import Summits.HodgeConjecture.HodgeConjecture.Theses.EndoscopicMiddleDegree
import Summits.HodgeConjecture.HodgeConjecture.Theorems.EndoscopicMiddleDegreeOrthogonalEnvelopedCorrAlgebra
import Literature.AlgebraicGeometry.ShimuraVarieties.HeckeCorrespondenceAction
import Literature.AlgebraicGeometry.HodgeTheory.CorrespondenceActionOfGraph
import Literature.AlgebraicGeometry.HodgeTheory.AnalyticSupport
import Literature.AlgebraicGeometry.HodgeTheory.GAGADimensionProofs
import Literature.AlgebraicGeometry.HodgeTheory.ComplexConjugationHolds
import Literature.AlgebraicTopology.SingularHomology.FiniteDeckTransferPullback
import Literature.AlgebraicGeometry.HodgeTheory.ComplexGysinHodgeType
import Literature.AlgebraicGeometry.HodgeTheory.HodgeTypePullback
import Literature.AlgebraicGeometry.HodgeTheory.HodgeFiltrationModelsReductionProofs
import Literature.AlgebraicGeometry.HodgeTheory.SupportedClassesHodgeConiveau
import Literature.NumberTheory.Transcendental.DeRhamTheoremMultiplicative

/-!
# Hecke graphs are algebraic WITHOUT algebraizing the level covers: the Chow / analytic-support
# route to `heckeGraphAlgebraic` (crux `EndoscopicMiddleDegree.OrthogonalEnveloped`,
# stmt-HodgeConjecture-14300; third lead lineage, seat c2, cycle 1–2, 2026-08-16)

THE SHARED CONSTRUCTION STUB of all three lines of this crux (`purity-sorted-hecke-envelope`,
`middle-involution-purity`, `hodge-tate-legible-envelope`; also `IdeatorThreeSketch`) is
`stub_heckePushPull`: for an admissible `g ∉ Γ`, `T_g = c • π₊ π'^*` through a smooth projective
SCHEME `S` with scheme morphisms `π π' : S ⟶ X` — i.e. Riemann existence + GAGA for the level cover
`N_g \ 𝔹`, a construction absent from the tree (seat -1's worker: stub-blocked). But the lines consume it
only through the derived
`heckeGraphAlgebraic : ∃ γ ∈ algebraicClasses (X ⊗ X) (2n), corrAction μ … γ = T_g`,
and the tree ALREADY proves, unconditionally, that ANALYTICALLY supported classes in degree `2p` are
algebraic: `IsAnalyticallySupported.mem_algebraicClasses` (`HodgeTheory/AnalyticSupport`) fed with
`chow_analyticSet_analytification_holds` (Chow / GAGA §19, `LefschetzOneOneChowProofs`) and
`gaga_le_coheight_of_regularLocus_codim_holds` (GAGA §6, `GAGADimensionProofs`). So the Hecke graph never
has to be a scheme. RESHAPE (registered additively on the crux item, 4 stubs replacing
`stub_heckePushPull` for the purpose of `heckeGraphAlgebraic`):

* the TOPOLOGICAL Hecke graph `F_g = (π, π_g) : N_g \ 𝔹 → (X ⊗ X)(ℂ)` (tree: `levelProj`, `twist`,
  `AlgPoints.prodEquiv`) and the class `γ_g := D_{X⊗X}⁻¹ (F_{g*} θ)`, `θ` a homology transfer of the
  fundamental class `[X(ℂ)]_μ` to the level cover;
* `stub_transferFundamentalClass` (S0, pure topology of finite deck covers, L): a class `θ ∈ H_n(E)`
  with `p_*(y ⌢ θ) = τ^*(y) ⌢ ξ` for all `y` (chain level: `θ = t_* ξ`, `t` the transfer on CHAINS,
  `p_♯(ψ ⌢ t_♯ σ) = τ^♯ψ ⌢ σ` simplex by simplex — Hatcher §3.G; the cochain half is the tree's
  `FiniteDeckTransfer`);
* `stub_topCorrAction` (T3, cap-product calculus, M–L): the action of `D⁻¹(F_* θ)` through the crux's
  `corrAction μ` is push–pull, `P_γ β ⌢ [X] = (pr₁ ∘ F)_*((pr₂ ∘ F)^* β ⌢ θ)` (graded commutativity,
  `cupProduct_capProduct`, `capProduct_map`, `gysinMap` unfolding of `complexGysin`);
* `stub_vanishesOffImage` (S2a, M): `D⁻¹(F_* θ)` dies on `Y(ℂ) ∖ F(L)` (the Čech–Poincaré argument of
  the tree's `gysinMap_restrictCompl_eq_zero_of_field`, with "carried by `Y ∖ C`" now immediate since
  `F` factors through `Y ∖ C`);
* `stub_heckeGraphAnalytic` (S2b, XL — THE residual): the image `S_g = F_g(N_g \ 𝔹)` read in a Hodge
  model of `X ⊗ X` is a closed analytic subset all of whose regular points have codimension
  `≥ 2(m+1) = dim X` (locally the graph of the holomorphic map `π_g ∘ π⁻¹`; needs that `unif|𝔹` is a
  local biholomorphism, i.e. that `Γ` acts freely and properly discontinuously on `𝔹` — discreteness of
  congruence subgroups + torsion-freeness; templates `Geometry/Riemannian/HyperboloidDiscreteAction`,
  `Geometry/Manifold/QuotientManifold` — plus chart plumbing between the ball and the Hodge model).

STATUS (2026-08-16T15:45Z): S0 LANDED p106716 (`Theorems/…TransferFundamentalClass`), T3 LANDED p107091
(`Theorems/…TopCorrAction`), S2a LANDED p106705 (`Theorems/…VanishesOffImage`) — all three in THIS namespace,
byte-identical (the `sorry`d copies below stay only until the farm serves those modules to this workfile; then
import them and delete the copies); the composition with the four inputs as hypotheses LANDED p107344
(`Theorems/…HeckeGraphChow`, registered stub `stub_heckeGraphAlgebraicOfInputs`) and the Hodge-type corollary
LANDED p107349 (`Theorems/…HeckeGraphChowHodgeType`, registered stub `stub_heckeHodgeTypeOfGraphAlgebraic`).
OPEN: S2b `stub_heckeGraphAnalytic` only. Its programme (registered stubs; ✓ landed): G1 `stub_properlyDiscontinuous` ⟸
`stub_properlyDiscontinuousOfBricks` ✓p108067 ⟸ `stub_congruenceBoundedFinite` + `stub_archimedeanBound` (τ₁-brick
`stub_indefiniteUnitaryEntryBound` ✓p107948); consequences of G1 ✓: `stub_freeOfProperlyDiscontinuous` p107635,
`stub_ballLocallyCompactT2` p107937, `stub_levelCoveringOfProperlyDiscontinuous` p107526 (coverings + admissibility),
`stub_finiteIndexHeckeLevel` ✓p108444, `stub_heckeAdmissibleOfInputs` ✓p108657; inside G1: `stub_congruenceBoundedFinite` ✓p108331,
`stub_archimedeanBoundOfBricks` ✓p108471 ⟸ `stub_definiteUnitaryBounded` ✓p108224 + `stub_sylvesterEntryBound` ✓p108321 + `stub_cornerBound`
(worker file rc 0, landing); G2c `stub_graphAnalytic` ✓p108772 (corrected: T2Space N); G2b `stub_productAnalytification`, G2a
`stub_unifHolomorphic` / `stub_unifLocalSection` REGISTERED (statements rc 0); only the S2b assembly is unregistered (promote-S2b.md).

`heckeGraphAlgebraic_of` below is the kernel-checked composition: from S0+T3 the action of `γ_g` is
`τ ∘ π_g^* = [Γ ∩ g⁻¹Γg : N_g] • T_g` EXACTLY (no orientation scalar), from S2a+S2b `γ_g` is
analytically supported in codimension `2(m+1)`, hence algebraic. Its conclusion is BYTE-IDENTICAL with
the derived theorem `heckeGraphAlgebraic` of `Lines/purity_sorted_hecke_envelope.lean` and
`Lines/hodge_tate_legible_envelope.lean`, so it replaces `stub_heckePushPull` there for that purpose.
NOT replaced: the second use of `stub_heckePushPull` in `purity-sorted` (`heckeHodgeType`: the Hecke
algebra preserves Hodge types, via pull-back/Gysin of SCHEME morphisms) — with the topological graph this
needs either the named fact `Grothendieck1969_supportedClasses_le_hodgeConiveau` (algebraic classes on
`X ⊗ X` are `(2n,2n)`, then `corrAction` bookkeeping) or a holomorphic-correspondence lemma; recorded in
NOTES-c2-cycle1.md.
-/

noncomputable section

Task directions - Start at the first line of the entries above. Set down each line exactly through the one with "only through the derived", and stop there.

Written answer -
import Summits.HodgeConjecture.HodgeConjecture.Theses.EndoscopicMiddleDegree
import Summits.HodgeConjecture.HodgeConjecture.Theorems.EndoscopicMiddleDegreeOrthogonalEnvelopedCorrAlgebra
import Literature.AlgebraicGeometry.ShimuraVarieties.HeckeCorrespondenceAction
import Literature.AlgebraicGeometry.HodgeTheory.CorrespondenceActionOfGraph
import Literature.AlgebraicGeometry.HodgeTheory.AnalyticSupport
import Literature.AlgebraicGeometry.HodgeTheory.GAGADimensionProofs
import Literature.AlgebraicGeometry.HodgeTheory.ComplexConjugationHolds
import Literature.AlgebraicTopology.SingularHomology.FiniteDeckTransferPullback
import Literature.AlgebraicGeometry.HodgeTheory.ComplexGysinHodgeType
import Literature.AlgebraicGeometry.HodgeTheory.HodgeTypePullback
import Literature.AlgebraicGeometry.HodgeTheory.HodgeFiltrationModelsReductionProofs
import Literature.AlgebraicGeometry.HodgeTheory.SupportedClassesHodgeConiveau
import Literature.NumberTheory.Transcendental.DeRhamTheoremMultiplicative

/-!
# Hecke graphs are algebraic WITHOUT algebraizing the level covers: the Chow / analytic-support
# route to `heckeGraphAlgebraic` (crux `EndoscopicMiddleDegree.OrthogonalEnveloped`,
# stmt-HodgeConjecture-14300; third lead lineage, seat c2, cycle 1–2, 2026-08-16)

THE SHARED CONSTRUCTION STUB of all three lines of this crux (`purity-sorted-hecke-envelope`,
`middle-involution-purity`, `hodge-tate-legible-envelope`; also `IdeatorThreeSketch`) is
`stub_heckePushPull`: for an admissible `g ∉ Γ`, `T_g = c • π₊ π'^*` through a smooth projective
SCHEME `S` with scheme morphisms `π π' : S ⟶ X` — i.e. Riemann existence + GAGA for the level cover
`N_g \ 𝔹`, a construction absent from the tree (seat -1's worker: stub-blocked). But the lines consume it
only through the derived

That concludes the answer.